*** Begin section ***

import Literature.AlgebraicGeometry.Resolution.MvPolynomialKillVars
import Mathlib.RingTheory.RegularLocalRing.Polynomial
import HarnessLib

/-!
# Crux `PatchingRelPerfect` (stmt-ResolutionOfSingularities-16161), chain w52 — rung toolkit:
# the quotient of a polynomial ring by a GRAPH `X_v + q` (`q` not involving `X_v`)

[OURS · L1 W5.2 · rung tool] The exceptional curves of the two-planes member (design note
NEXT-two-planes-cube.md, Addendum 6, pieces P1–P3) are cut out of polynomial rings by equations of
the form `X_v + q = 0` with `q` free of the variable `X_v` (`ē₁ + X ē₂³`, `S + ē₂³`, `1 + X z̄`, …).
The shear `X_v ↦ X_v − q` is an algebra automorphism carrying `X_v + q` to `X_v`, so the quotient is
the polynomial ring in the remaining variables (`Literature…MvPolynomialKillVars`):

* `aeval_shear_of_notMem_vars`, `shear_comp_shear`, `exists_shearEquiv` (the shear and its inverse;
  stated as existence, no new definitions);
* `exists_quotSpanXAddEquiv` — `κ[T_τ] ⧸ (X_v + q) ≅ κ[T_w : w ≠ v]`, `[X_w] ↦ X_w`;
* `isDomain_quot_span_X_add`, `isRegularRing_quot_span_X_add`, `X_notMem_span_X_add`.

Arbitrary commutative rings; nothing here is a statement of the manuscript under review.

## References

* The Stacks Project, Tag 00S9 (polynomial algebras). [StacksProject]
-/

-- `Summit.<Summit>.<Sub>.Theorems` with `Sub = Summit` (single-conjunct summit, D-0017)
set_option linter.dupNamespace false

noncomputable section

open Literature.AlgebraicGeometry.Resolution

namespace Summit.ResolutionOfSingularities.ResolutionOfSingularities.Theorems

namespace PolyShear

universe u v

variable {κ : Type u} [CommRing κ] {τ : Type v} [DecidableEq τ] (v : τ)

/-- A polynomial not involving `X_v` is fixed by the shear substitution `X_v ↦ X_v + r`
(other variables fixed). [folklore] -/
theorem aeval_shear_of_notMem_vars (r : MvPolynomial τ κ) {p : MvPolynomial τ κ} (hp : v ∉ p.vars) :
    MvPolynomial.aeval (fun w => if w = v then MvPolynomial.X v + r else MvPolynomial.X w) p = p := by
  change (MvPolynomial.aeval (R := κ)
      (fun w => if w = v then MvPolynomial.X v + r else MvPolynomial.X w)).toRingHom p =
    (RingHom.id _) p
  refine MvPolynomial.hom_congr_vars ?_ (fun w hw _ => ?_) rfl
  · ext a
    simp
  · have hwv : w ≠ v := fun h => hp (h ▸ hw)
    change MvPolynomial.aeval (R := κ)
        (fun w => if w = v then MvPolynomial.X v + r else MvPolynomial.X w) (MvPolynomial.X w) =
      MvPolynomial.X w
    simp [hwv]

/-- The shears by `r` and `-r` compose to the identity when `r` does not involve `X_v`. [folklore] -/
theorem shear_comp_shear {r : MvPolynomial τ κ} (hr : v ∉ r.vars) :
    (MvPolynomial.aeval (R := κ)
        (fun w => if w = v then MvPolynomial.X v + -r else MvPolynomial.X w)).comp
      (MvPolynomial.aeval (fun w => if w = v then MvPolynomial.X v + r else MvPolynomial.X w)) =
      AlgHom.id κ (MvPolynomial τ κ) := by
  refine MvPolynomial.algHom_ext fun w => ?_
  rw [AlgHom.comp_apply, AlgHom.id_apply, MvPolynomial.aeval_X]
  by_cases hw : w = v
  · subst hw
    rw [if_pos rfl, map_add, MvPolynomial.aeval_X, if_pos rfl, aeval_shear_of_notMem_vars w (-r) hr]
    ring
  · rw [if_neg hw, MvPolynomial.aeval_X, if_neg hw]

/-- **The shear automorphism** `X_v ↦ X_v − q` carries `X_v + q` to `X_v` and fixes the other
variables (`q` not involving `X_v`). [folklore] -/
theorem exists_shearEquiv {q : MvPolynomial τ κ} (hq : v ∉ q.vars) :
    ∃ e : MvPolynomial τ κ ≃ₐ[κ] MvPolynomial τ κ,
      e (MvPolynomial.X v + q) = MvPolynomial.X v ∧
        ∀ w, w ≠ v → e (MvPolynomial.X w) = MvPolynomial.X w := by
  have hq' : v ∉ (-q).vars := by rwa [MvPolynomial.vars_neg]
  have h1 := shear_comp_shear v (r := q) hq
  have h2 := shear_comp_shear v (r := -q) hq'
  rw [neg_neg] at h2
  refine ⟨AlgEquiv.ofAlgHom _ _ h1 h2, ?_, fun w hw => ?_⟩
  · change MvPolynomial.aeval (R := κ)
        (fun w => if w = v then MvPolynomial.X v + -q else MvPolynomial.X w) (MvPolynomial.X v + q) =
      MvPolynomial.X v
    rw [map_add, MvPolynomial.aeval_X, if_pos rfl, aeval_shear_of_notMem_vars v (-q) hq]
    ring
  · change MvPolynomial.aeval (R := κ)
        (fun w => if w = v then MvPolynomial.X v + -q else MvPolynomial.X w) (MvPolynomial.X w) =
      MvPolynomial.X w
    rw [MvPolynomial.aeval_X, if_neg hw]

/-- **`κ[T_τ] ⧸ (X_v + q) ≅ κ[T_w : w ≠ v]`** for `q` not involving `X_v`, by an isomorphism taking
the class of `X_w` (`w ≠ v`) to `X_w`. [cite: StacksProject, Tag 00S9] -/
theorem exists_quotSpanXAddEquiv {q : MvPolynomial τ κ} (hq : v ∉ q.vars) :
    ∃ E : (MvPolynomial τ κ ⧸ Ideal.span {MvPolynomial.X v + q}) ≃+*
        MvPolynomial {w : τ // w ∉ ({v} : Set τ)} κ,
      ∀ (w : τ) (hw : w ≠ v), E (Ideal.Quotient.mk _ (MvPolynomial.X w)) =
        MvPolynomial.X ⟨w, fun h => hw (Set.mem_singleton_iff.mp h)⟩ := by
  obtain ⟨e, he, hew⟩ := exists_shearEquiv v hq
  have hmap : Ideal.span (MvPolynomial.X '' ({v} : Set τ) : Set (MvPolynomial τ κ)) =
      (Ideal.span {MvPolynomial.X v + q}).map (e.toRingEquiv : _ →+* _) := by
    rw [Ideal.map_span, Set.image_singleton, Set.image_singleton]
    exact congrArg (fun t => Ideal.span {t}) he.symm
  refine ⟨(Ideal.quotientEquiv _ _ e.toRingEquiv hmap).trans
    (MvPolynomial.quotientSpanXEquiv ({v} : Set τ)).toRingEquiv, fun w hw => ?_⟩
  rw [RingEquiv.trans_apply, Ideal.quotientEquiv_apply, RingHom.toFun_eq_coe, Ideal.quotientMap_mk]
  change MvPolynomial.quotientSpanXEquiv ({v} : Set τ)
      (Ideal.Quotient.mk _ (e.toRingEquiv (MvPolynomial.X w))) = _
  rw [show e.toRingEquiv (MvPolynomial.X w) = MvPolynomial.X w from hew w hw]
  exact MvPolynomial.quotientSpanXEquiv_mk_X ({v} : Set τ) (fun h => hw (Set.mem_singleton_iff.mp h))

/-- The quotient by a graph is a domain over a domain. [cite: StacksProject, Tag 00S9] -/
theorem isDomain_quot_span_X_add [IsDomain κ] {q : MvPolynomial τ κ} (hq : v ∉ q.vars) :
    IsDomain (MvPolynomial τ κ ⧸ Ideal.span {MvPolynomial.X v + q}) := by
  obtain ⟨E, -⟩ := exists_quotSpanXAddEquiv v hq
  exact E.toMulEquiv.isDomain _

/-- The quotient by a graph is a regular ring over a regular ring (finitely many variables).
[cite: StacksProject, Tag 00S9] -/
theorem isRegularRing_quot_span_X_add [IsRegularRing κ] [Finite τ] {q : MvPolynomial τ κ}
    (hq : v ∉ q.vars) : IsRegularRing (MvPolynomial τ κ ⧸ Ideal.span {MvPolynomial.X v + q}) := by
  obtain ⟨E, -⟩ := exists_quotSpanXAddEquiv v hq
  exact IsRegularRing.of_ringEquiv (R := MvPolynomial {w : τ // w ∉ ({v} : Set τ)} κ) E.symm

/-- A variable other than `X_v` does not vanish on the graph. [folklore] -/
theorem X_notMem_span_X_add [Nontrivial κ] {q : MvPolynomial τ κ} (hq : v ∉ q.vars) {w : τ}
    (hw : w ≠ v) : (MvPolynomial.X w : MvPolynomial τ κ) ∉ Ideal.span {MvPolynomial.X v + q} := by
  intro h
  obtain ⟨E, hE⟩ := exists_quotSpanXAddEquiv v hq
  have h0 : E (Ideal.Quotient.mk _ (MvPolynomial.X w)) = 0 := by
    rw [Ideal.Quotient.eq_zero_iff_mem.mpr h, map_zero]
  rw [hE w hw] at h0
  exact MvPolynomial.X_ne_zero _ h0

end PolyShear

end Summit.ResolutionOfSingularities.ResolutionOfSingularities.Theorems

end
/-!
# The soft-Markov theorem on curve classes, with an a.e. Borel reading of the kernel (AEM)

Crux `AxiomsOfLimit` (stmt-CriticalPhenomena-1370), line `registered`, stub `stub_softMarkovAllF_aem`
(lead c5, wave 2). Theorems only.

This is the soft-Markov theorem `stub_softMarkovAllF` (lead c4, soft-Markov brick E2b) with ONE extra
conjunct. Every probability law `μ` on planar curve classes carried by simple curves inside a ball,
from `a` to `b ≠ a`, admits one map `Q : CurveClass ℂ → Measure (CurveClass ℂ)` with
`Q (trivial past) = μ`, the Markov disintegration
`μ (stopAt F ⁻¹' S ∩ startFrom F ⁻¹' T) = ∫⁻ γ in stopAt F ⁻¹' S, Q (γ.stopAt F) T ∂μ`
for EVERY closed `F`, AND (new) for every closed `F` and Borel `T` a Borel `φ : CurveClass ℂ → ℝ≥0∞`
with `Q (γ.stopAt F) T = φ (γ.stopAt F)` for `μ`-a.e. `γ`: the kernel read at the past is almost
surely a MEASURABLE function of the past. This is what makes the a.e. restriction-kernel clause of the
crux independent of the version of the Markov kernel.

Proof: c4's transport of the path kernel `K` (`exists_pathKernel`) through the clock parametrisation
`Λ` (`SoftMarkov.exists_clockParam`) verbatim; the kernel is
`Q p := μ` at the trivial past, `dirac (const b)` at pasts ending at `b`, and
`(K (u p, Λ p)).map (future class)` otherwise. For the new conjunct at a closed `F ∌ a`: almost surely
`K` agrees at `X_F (Λ γ) = (τ_F, (Λ γ)^{τ_F})` with the regular conditional distribution `κ_F`, a
genuine (measurable) Markov kernel, and `X_F (Λ γ)` is a Borel function of the past `γ.stopAt F`
because `Λ (γ.stopAt F) = (Λ γ)^{τ_F}` (locality of the clock) and the hitting parameter of the stopped
path is the hitting parameter (`hit_stp_hit`); so
`φ p := 1_{p.target = b} 1_T (const b) + 1_{p.target ≠ b} κ_F (τ_F (Λ p), Λ p) {future ∈ T}` serves.
For `F ∋ a` the past is a.s. trivial and `φ := μ T` serves.

References: G. F. Lawler, O. Schramm, W. Werner, Acta Math. 187 (2001), §2; O. Schramm, Israel J.
Math. 118 (2000), §1 (domain Markov property); C. Dellacherie, P.-A. Meyer, *Probabilités et
potentiel* B, VI.43–45 (prediction at announceable times). All [folklore].
-/

noncomputable section

open MeasureTheory ProbabilityTheory Filter Topology Set Metric
open scoped ENNReal

namespace Summit.CriticalPhenomena.SAWScalingLimit.Theorems.AxiomsOfLimitKernelClause

open Literature.Probability.RandomPlanarGeometry
open Summit.CriticalPhenomena.SAWScalingLimit.Theorems.AxiomsOfLimitMarkov

/-- The path `ω` stopped at real time `t`: `u ↦ ω (min u (projIcc t))`. [folklore] -/
local notation3 "stp[" t ", " ω "]" =>
  ContinuousMap.comp ω (ContinuousMap.id unitInterval ⊓
    ContinuousMap.const unitInterval (Set.projIcc (0:ℝ) 1 zero_le_one t))

/-- The hitting parameter of `F` by the path `ω`. [folklore] -/
local notation3 "hit[" F ", " ω "]" => Curve.hitParam F (Curve.mk ω)
import Literature.NumberTheory.Transcendental.GenusZeroProductType
import Mathlib.Analysis.Calculus.FDeriv.Mul
import Mathlib.Analysis.Calculus.FDeriv.Pi
import Mathlib.Analysis.Calculus.Deriv.Inv
import HarnessLib

/-!
# Product maps of `M_{0,n}` in simplicial coordinates: properties of the maps

Companion of `GenusZeroProductType.lean` (definition request `defn-GenusZeroProductType`). Proved
here, for the relabelling transports `KZ.relabelTransport k σ` and the product maps
`KZ.GenusZeroProductType.prodMap`:

* `KZ.markedPoint_relabelTransport` — the marked points of `T_σ t` are the `(σ⁻¹ 0, σ⁻¹ (k+1))`-
  normalised marked points of `t`, relabelled by `σ`;
* `KZ.relabelTransport_mem_shuffleCell`, `KZ.relabelTransport_symm_relabelTransport`,
  `KZ.injOn_relabelTransport`, `KZ.image_relabelTransport` — `T_σ` maps the standard cell `Δ_k`
  bijectively onto the cell `X_σ`, with inverse `T_{σ⁻¹}` (BCS 2010, §2.3.3: relabelling permutes
  the cells);
* `KZ.isSemialgebraicMapOn_relabelTransport`, `KZ.differentiableAt_relabelTransport` — `T_σ` is a
  `ℚ`-semialgebraic (rational) map, differentiable off its polar hyperplane;
* `KZ.relabel_sub_mem_changeOfVariablesRel` — **the relabelling move**: for representations `r` on
  `Δ_k` and `r'` on `X_σ` with `r.integrand = (r'.integrand ∘ T_σ)·|det DT_σ|`, `[r] − [r']` is ONE
  element of `KZ.changeOfVariablesRel` (Kontsevich–Zagier's rule 2), unconditionally;
* `KZ.GenusZeroProductType.prodMap_mem_simplexProd` — `f` maps every shuffle cell into
  `Δ_a × Δ_b` (Brown 2009, §2.7: `f(X_{S,γ}) ⊆ ∏ X_{Tᵢ,δᵢ}` for `γ ∈ G_f`);
* `KZ.GenusZeroProductType.injOn_prodMap` — `f` is injective on the generic locus (pairwise
  distinct marked points), in particular on every cell: the product of forgetful maps is an
  embedding (Brown 2009, §2.7; BCS 2010, §2.3.2 "birational embedding");
* `KZ.GenusZeroProductType.isSemialgebraicMapOn_prodMap`, `differentiableAt_prodMap`;
* `KZ.eq_of_mem_shuffleCell`, `KZ.disjoint_shuffleCell`, `KZ.GenusZeroProductType.disjoint_image_prodMap`
  — distinct arrangements have disjoint cells, and so do their images under `f` (the disjointness
  half of `f⁻¹(Δ_a × Δ_b) = ⊔_σ X_σ`, BCS Prop. 2.19);
* `KZ.genericLocus k` — the points of `ℝ^k` with pairwise distinct marked points (the real points
  of `M_{0,k+3}` in the simplicial chart): open, contains every cell, stable under transports.

Not here: the Jacobian formulas `|det DT_σ| = relabelAbsDet` (`GenusZeroProductTypeJacobian.lean`)
and `|det Df| = prodMapAbsDet` (`GenusZeroProductTypeProdJacobian.lean`), the covering of
`Δ_a × Δ_b` by the images `f(X_σ)` up to a null set (`GenusZeroProductTypeCover.lean`) and the
dissection itself (`GenusZeroProductTypeDissection.lean`).

## References

* F. Brown, S. Carr, L. Schneps, Compositio Math. 146 (2010) [BrownCarrSchneps2010], §2.3.2–2.3.3,
  Prop. 2.19.
* F. Brown, Ann. Sci. ÉNS 42 (2009) [BrownENS2009], §2.3, §2.7.
* M. Kontsevich, D. Zagier, *Periods* (2001) [KontsevichZagier2001], §1.2 rule (2).
-/

noncomputable section
/-- **Palasek 2021, Thm 1 (`q = 3`, axisymmetric) reduces to its case `T = t = 1` above any
threshold `A ≥ A₀`** (§5, proof of Thm 1: "By increasing `A`, we can make `A ≥ C₀`. By rescaling,
it suffices to prove the theorem with `t = 1`"). Given the unit-time bounds
`|u(1, x)|, |∇u(1, x)| ≤ exp exp(A^C)` for axisymmetric Tao classical solutions on `[0, 1]` with
`‖u‖_{L^∞_t L³_x([0,1] × ℝ³)} ≤ A`, `A ≥ A₀`: choose `L ≥ 1` with `A₀ ≤ 2^L`; for a solution on
`[0, T]` with bound `A ≥ 2` and `0 < t ≤ T`, restrict to `[0, t]` (`IsHkClassicalSolutionOn.mono`),
rescale by `c = √t` to a solution on `[0, 1]` with the same `L³` bound and the same symmetry
(`IsHkClassicalSolutionOn.nsRescale`, `eLpNorm_nsRescale_three`, `IsAxisymmetric.nsRescale_slice`),
apply the hypothesis with `A^L ≥ A₀` (`exp exp((A^L)^C) = exp exp(A^{LC})`), and undo the scaling:
`u(t, x) = c⁻¹u_c(1, c⁻¹x)`, `∇u(t, x) = c⁻²∇u_c(1, c⁻¹x)` with `c⁻¹ = t^{-1/2}`, `c⁻² = t⁻¹`. The
constant of the conclusion is `LC`. [cite: Palasek2021, §5 (proof of Thm 1: "By rescaling, it suffices to prove the theorem with t = 1")] -/
theorem palasek2021_axisym_quantitative_ess_of_unit_time
    (h : ∃ A₀ C : ℝ, 0 < C ∧ ∀ (A : ℝ) (u : ℝ → ℝ³ → ℝ³) (p : ℝ → ℝ³ → ℝ),
      IsHkClassicalSolutionOn (Icc 0 1) u p →
      (∀ t ∈ Icc (0 : ℝ) 1, IsAxisymmetric (u t)) →
      (∀ t ∈ Icc (0 : ℝ) 1, eLpNorm (u t) 3 volume ≤ ENNReal.ofReal A) → A₀ ≤ A →
      ∀ x : ℝ³, ‖u 1 x‖ ≤ palasekDoubleExp C A ∧ ‖fderiv ℝ (u 1) x‖ ≤ palasekDoubleExp C A) :
    palasek2021_axisym_quantitative_ess := by
  obtain ⟨A₀, C, hC, h⟩ := h
  -- an exponent `L ≥ 1` with `A₀ ≤ 2 ^ L`
  obtain ⟨L, hL1, hL⟩ : ∃ L : ℝ, 1 ≤ L ∧ A₀ ≤ 2 ^ L := by
    refine ⟨max 1 (Real.logb 2 (max A₀ 1)), le_max_left _ _, ?_⟩
    have h1 : (2 : ℝ) ^ Real.logb 2 (max A₀ 1) = max A₀ 1 :=
      Real.rpow_logb two_pos (by norm_num) (lt_of_lt_of_le one_pos (le_max_right _ _))
    calc A₀ ≤ max A₀ 1 := le_max_left _ _
      _ = 2 ^ Real.logb 2 (max A₀ 1) := h1.symm
      _ ≤ 2 ^ max 1 (Real.logb 2 (max A₀ 1)) :=
        Real.rpow_le_rpow_of_exponent_le one_le_two (le_max_right _ _)
  refine ⟨L * C, mul_pos (one_pos.trans_le hL1) hC, ?_⟩
  intro T A u p hsol hax hL3 hA t ht x
  have ht0 : 0 < t := ht.1
  have hApos : 0 < A := two_pos.trans_le hA
  have hAL : A ≤ A ^ L := by
    calc A = A ^ (1 : ℝ) := (Real.rpow_one A).symm
      _ ≤ A ^ L := Real.rpow_le_rpow_of_exponent_le (one_le_two.trans hA) hL1
  have hA₀ : A₀ ≤ A ^ L :=
    hL.trans (Real.rpow_le_rpow zero_le_two hA (zero_le_one.trans hL1))
  have hexp : palasekDoubleExp C (A ^ L) = palasekDoubleExp (L * C) A := by
    rw [palasekDoubleExp_def, palasekDoubleExp_def, ← Real.rpow_mul hApos.le]
  -- the scaling parameter `c = √t`
  obtain ⟨c, hc, hc2⟩ : ∃ c : ℝ, 0 < c ∧ c ^ 2 = t :=
    ⟨Real.sqrt t, Real.sqrt_pos.2 ht0, Real.sq_sqrt ht0.le⟩
  have hct : t ^ (-(1 / 2 : ℝ)) = c⁻¹ := by
    rw [← hc2, show ((c ^ 2 : ℝ)) = c ^ (2 : ℝ) by norm_cast, ← Real.rpow_mul hc.le,
      show (2 : ℝ) * -(1 / 2) = -1 by norm_num, Real.rpow_neg_one]
  -- restrict to `[0, t]` and rescale to `[0, 1]`
  have hsol_t : IsHkClassicalSolutionOn (Icc 0 t) u p :=
    hsol.mono (Icc_subset_Icc_right ht.2) (uniqueDiffOn_Icc ht0)
  have hv_sol : IsHkClassicalSolutionOn (Icc 0 1) (FluidPDE.nsRescale c u)
      (nsRescalePressure c p) := by
    have := hsol_t.nsRescale hc
    rwa [preimage_mul_Icc_eq_unit hc2 ht0] at this
  have hts : ∀ s ∈ Icc (0 : ℝ) 1, t * s ∈ Icc 0 T := fun s hs =>
    ⟨mul_nonneg ht0.le hs.1, (mul_le_of_le_one_right ht0.le hs.2).trans ht.2⟩
  have hv_ax : ∀ s ∈ Icc (0 : ℝ) 1, IsAxisymmetric (FluidPDE.nsRescale c u s) := by
    intro s hs
    refine IsAxisymmetric.nsRescale_slice ?_
    rw [hc2]
    exact hax (t * s) (hts s hs)
  have hv3 : ∀ s ∈ Icc (0 : ℝ) 1,
      eLpNorm (FluidPDE.nsRescale c u s) 3 volume ≤ ENNReal.ofReal (A ^ L) := by
    intro s hs
    rw [eLpNorm_nsRescale_three u hc s, hc2]
    exact (hL3 (t * s) (hts s hs)).trans (ENNReal.ofReal_le_ofReal hAL)
  -- the unit-time statement for the rescaled solution at the point `c⁻¹ x`
  obtain ⟨k1, k2⟩ := h (A ^ L) (FluidPDE.nsRescale c u) (nsRescalePressure c p) hv_sol hv_ax hv3
    hA₀ (c⁻¹ • x)
  rw [hexp] at k1 k2
  -- undo the scaling
  have hv1 : FluidPDE.nsRescale c u 1 (c⁻¹ • x) = c • u t x := by
    simp only [nsRescale_apply, mul_one, hc2, smul_inv_smul₀ hc.ne']
  have hdiff : Differentiable ℝ (u t) :=
    (hsol.1.contDiff_velocity ⟨ht0.le, ht.2⟩).differentiable (by simp)
  have hfd : fderiv ℝ (FluidPDE.nsRescale c u 1) (c⁻¹ • x) = (c ^ 2) • fderiv ℝ (u t) x := by
    have h1 : FluidPDE.nsRescale c u 1 = c • fun y => u t (c • y) := by
      funext y
      simp [nsRescale_apply, hc2]
    have hd : Differentiable ℝ (fun y => u t (c • y)) :=
      hdiff.comp (differentiable_id.const_smul c)
    rw [h1, fderiv_const_smul (hd _) c, fderiv_comp_smul, smul_inv_smul₀ hc.ne', smul_smul, sq]
  constructor
  · have e : ‖u t x‖ = c⁻¹ * ‖FluidPDE.nsRescale c u 1 (c⁻¹ • x)‖ := by
      rw [hv1, norm_smul, Real.norm_eq_abs, abs_of_pos hc, ← mul_assoc, inv_mul_cancel₀ hc.ne',
        one_mul]
    rw [e, hct, mul_comm]
    exact mul_le_mul_of_nonneg_right k1 (inv_nonneg.2 hc.le)
  · have e : ‖fderiv ℝ (u t) x‖ = t⁻¹ * ‖fderiv ℝ (FluidPDE.nsRescale c u 1) (c⁻¹ • x)‖ := by
      rw [hfd, norm_smul, Real.norm_eq_abs, abs_of_pos (pow_pos hc 2), hc2, ← mul_assoc,
        inv_mul_cancel₀ ht0.ne', one_mul]
    rw [e, Real.rpow_neg_one, mul_comm]
    exact mul_le_mul_of_nonneg_right k2 (inv_nonneg.2 ht0.le)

*** End section ***

In the listing above, find the line with "ContinuousMap.const unitInterval (Set.projIcc" and the line with "import Mathlib.Analysis.Calculus.FDeriv.Pi", then print exactly those two lines and every line between them, and nothing more.

    ContinuousMap.const unitInterval (Set.projIcc (0:ℝ) 1 zero_le_one t))

/-- The hitting parameter of `F` by the path `ω`. [folklore] -/
local notation3 "hit[" F ", " ω "]" => Curve.hitParam F (Curve.mk ω)
import Literature.NumberTheory.Transcendental.GenusZeroProductType
import Mathlib.Analysis.Calculus.FDeriv.Mul
import Mathlib.Analysis.Calculus.FDeriv.Pi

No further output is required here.